Biofourmis, a digital therapeutics company, and Brigham and Women’s Hospital are rolling out an artificial intelligence-driven remote monitoring solution nationally. The solution, Biovitals Hospital@Home, can help hospitals quickly deploy a hospital-at-home program.
The solution allows clinicians to continuously monitor multiple physiology signals, through wearable biosensors and peripherals, for patients with acute and complex conditions, Kuldeep Singh Rajput, CEO and founder of Biofourmis, said via email. The remote monitoring is supplemented by in-home visits by the patient’s care team.
“The data is processed in near real-time to provide clinical teams with a predictive view of a patient’s disease trajectory and to detect issues and intervene early, [preventing] potential medical crises,” he said. “This approach has been demonstrated to decrease readmissions and emergency department visits and reduce overall healthcare costs.”
The solution also includes a companion app for patients that provides personalized content and allows them to communicate with their care team.
Biofourmis and Brigham and Women’s Hospital worked together to develop the Biovitals Hospital@Home solution. In January, Brigham published a study in the Annals of Internal Medicine that showed the efficacy of its home hospital program, which utilized the co-developed solution. Researchers found that the program improved outcomes, with 7% of home hospital patients being readmitted within 30 days as compared to 23% of inpatients, Rajput said. In addition, the mean cost of care per episode was 38% lower for home hospital patients than inpatients.
“Our research at Brigham Health Home Hospital has shown that we can deliver hospital-level care in our patients’ homes with lower readmission rates, more physical mobility, and a positive patient experience,” said Dr. David Levine, assistant professor of medicine and medical director of strategy and innovation for Brigham Health Home Hospital, in an email.
The hospital and company continued to work together to refine the solution and scale it, so it could be rolled out for use by other healthcare organizations around the country.
The national launch of the solution comes on the heels of CMS announcing an Acute Hospital Care At Home program, which allows certain health systems to provide hospital-level at patients’ homes for more than 60 conditions, including asthma, congestive heart failure and pneumonia.
Patients from participating hospitals can be admitted to the program from emergency departments and inpatient hospital beds after an in-person physician evaluation is performed. Patients can choose whether to receive care at home or in the traditional hospital setting.

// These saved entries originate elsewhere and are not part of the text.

import Summits.BirchSwinnertonDyer.BirchSwinnertonDyer.Theorems.GoldfeldAllTwistsTwoConverseTwinGenusDescentMinimal
import Summits.BirchSwinnertonDyer.BirchSwinnertonDyer.Theorems.GoldfeldAllTwistsTwoConverseTwinAdditivePrimeTwistDescent
import Literature.NumberTheory.EllipticCurves.Zywina2025RankTwo
import HarnessLib

set_option linter.dupNamespace false -- `…BirchSwinnertonDyer.BirchSwinnertonDyer…` is the cell's namespace (D-0017)
set_option autoImplicit false

/-!
# LINE B49 — the FIXED partner curves, IV: `49a1^{(2)}` (`N = 3136`) has rank ZERO and `Ш[2] = 0`
# (complete `2`-isogeny descent `S(42,448) = {1,7}`, `S(−84,−28) = {1,−7}`; family F3)

Cell `bsd-goldfeld`, seat `bsd-goldfeld-s1p-c301` (prover, gen 6); TARGET v5.2 §2 c301 (f), planner g14
(xvi); support for item `stmt-BirchSwinnertonDyer-19140` (twin″; joint with 20044). HONEST FRAMING:
theorems about one explicit curve; the last two take bsd.S31 and Modularity as NAMED binders; BSD is not
proved by any of this; not in the Theses cone. The third fixed partner of the genus mechanism (memo
`B49-GENUS.md` §1, family F3: `d = −2q`, `q ≡ 3 (4)`, `L(X₀(49)/K, χ, s) = L(49a1^{(2)}, s)·L(49a1^{(−q)}, s)`)
is the RANK-ZERO curve `49a1^{(2)}` (`[0,0,0,−140,−784]`, two-torsion model `E₂ = [0,42,0,448,0] =
(1/2,4,0,0) • cm7^{(2)}`, file III). §1 reusable LOCAL LEMMAS: real obstruction in the DEFINITE case
(`d < 0`, `a² < 4dd'`, any sign of `a`), odd `p` with `p ∣ a`, `p ∥ d'`, `d` non-residue, and the
`2`-adic residue test on both `ℤ₂`-charts (`decide`, mod `2⁴/2⁶/2⁸`); §2 `S(42,448) ⊆ {1,7}`,
`S(−84,−28) ⊆ {1,−7}`; §3 the count `#S·#S' = 2^{rank+2}·#Ш(E')[φ̂]·#Ш(E)[φ]` ⇒ **rank `0`, `Ш[2] = 0`
(UNCONDITIONAL)** for `E₂` and `cm7^{(2)}`, and the bsd.S31 hook ⇒ `r_an = 0`, `Ш` finite of odd order,
leading-term formula. References: [SilvermanAEC2009] X.4.2(a), X.4.9, X.4.10; [SilvermanTate2015] §3.6;
[CremonaAlgorithms1997] Table 1 (3136); [CreutzMiller2012]; [Miller2011LMS].
-/

noncomputable section

open scoped Classical

open WeierstrassCurve Literature.NumberTheory.EllipticCurves Literature.NumberTheory.EllipticCurves.ModularForms
open Literature.NumberTheory.EllipticCurves.Zywina2025 (exists_padicInt_of_isSoluble)

namespace Summit.BirchSwinnertonDyer.BirchSwinnertonDyer.Theorems.GoldfeldGoodTwists

/-! ## §1 Local lemmas -/

section Local

/-- **Real obstruction, definite case.** If `d < 0` and `a² < 4 d d'` then
`w² = d u⁴ + a u²z² + d' z⁴` has no non-trivial real point: `4d·q(u,z) = (2d u² + a z²)² + (4dd' − a²) z⁴`
is `> 0` off the origin while `4d w² ≤ 0`. (Covers `a > 0`, unlike the tree's
`not_isSoluble_real_twoIsogenyQuartic_of_neg`.) [cite: SilvermanAEC2009, Prop. X.4.9 and Example X.4.10] -/
theorem not_isSoluble_real_twoIsogenyQuartic_of_neg_of_sq_lt {a d d' : ℤ} (hd : d < 0)
    (hdd' : a ^ 2 < 4 * (d * d')) :
    ¬ ((twoIsogenyQuartic a d d').map (Int.castRingHom ℝ)).IsSoluble := by
  rintro ⟨u, z, w, h0, h⟩
  rw [eval_map_twoIsogenyQuartic] at h
  simp only [eq_intCast] at h
  have hd₁ : (d : ℝ) < 0 := by exact_mod_cast hd
  have hdd : ((a : ℝ)) ^ 2 < 4 * ((d : ℝ) * d') := by exact_mod_cast hdd'
  have hw : 0 ≤ w ^ 2 := sq_nonneg w
  -- `4 d w² = (2 d u² + a z²)² + (4 d d' − a²) z⁴`
  have key : 4 * (d : ℝ) * w ^ 2 = (2 * d * u ^ 2 + a * z ^ 2) ^ 2 + (4 * (d * d') - a ^ 2) * z ^ 4 := by
    rw [h]; ring
  have hneg : 4 * (d : ℝ) * w ^ 2 ≤ 0 :=
    mul_nonpos_of_nonpos_of_nonneg (by linarith) hw
  have hz4 : 0 ≤ z ^ 4 := by positivity
  have hsq : 0 ≤ (2 * (d : ℝ) * u ^ 2 + a * z ^ 2) ^ 2 := sq_nonneg _
  rcases h0 with hu | hz
  · by_cases hz0 : z = 0
    · subst hz0
      have : (2 * (d : ℝ) * u ^ 2) ^ 2 ≤ 0 := by nlinarith
      have h2 : 2 * (d : ℝ) * u ^ 2 = 0 := by nlinarith [sq_nonneg (2 * (d : ℝ) * u ^ 2)]
      rcases mul_eq_zero.mp h2 with h3 | h3
      · rcases mul_eq_zero.mp h3 with h4 | h4
        · norm_num at h4
        · exact absurd h4 hd₁.ne
      · exact hu (pow_eq_zero_iff two_ne_zero |>.mp h3)
    · have hz4' : 0 < z ^ 4 := by positivity
      nlinarith [mul_pos (sub_pos.mpr hdd) hz4']
  · have hz4' : 0 < z ^ 4 := by positivity
    nlinarith [mul_pos (sub_pos.mpr hdd) hz4']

“During these challenging times, a focus on the home is critical,” Levine added. “We are so encouraged that CMS is taking this important step, which will allow hospitals across the country to increase their capacity while delivering the care all patients deserve.”
The CMS Acute Hospital Care At Home program was developed to allow hospitals to rapidly increase their capacity and provide care to patients outside a traditional hospital setting as Covid-19 hospitalizations surge nationwide.
According to data from the COVID Tracking Project, there were 96,039 people hospitalized with Covid-19 in the U.S. as of Nov. 30.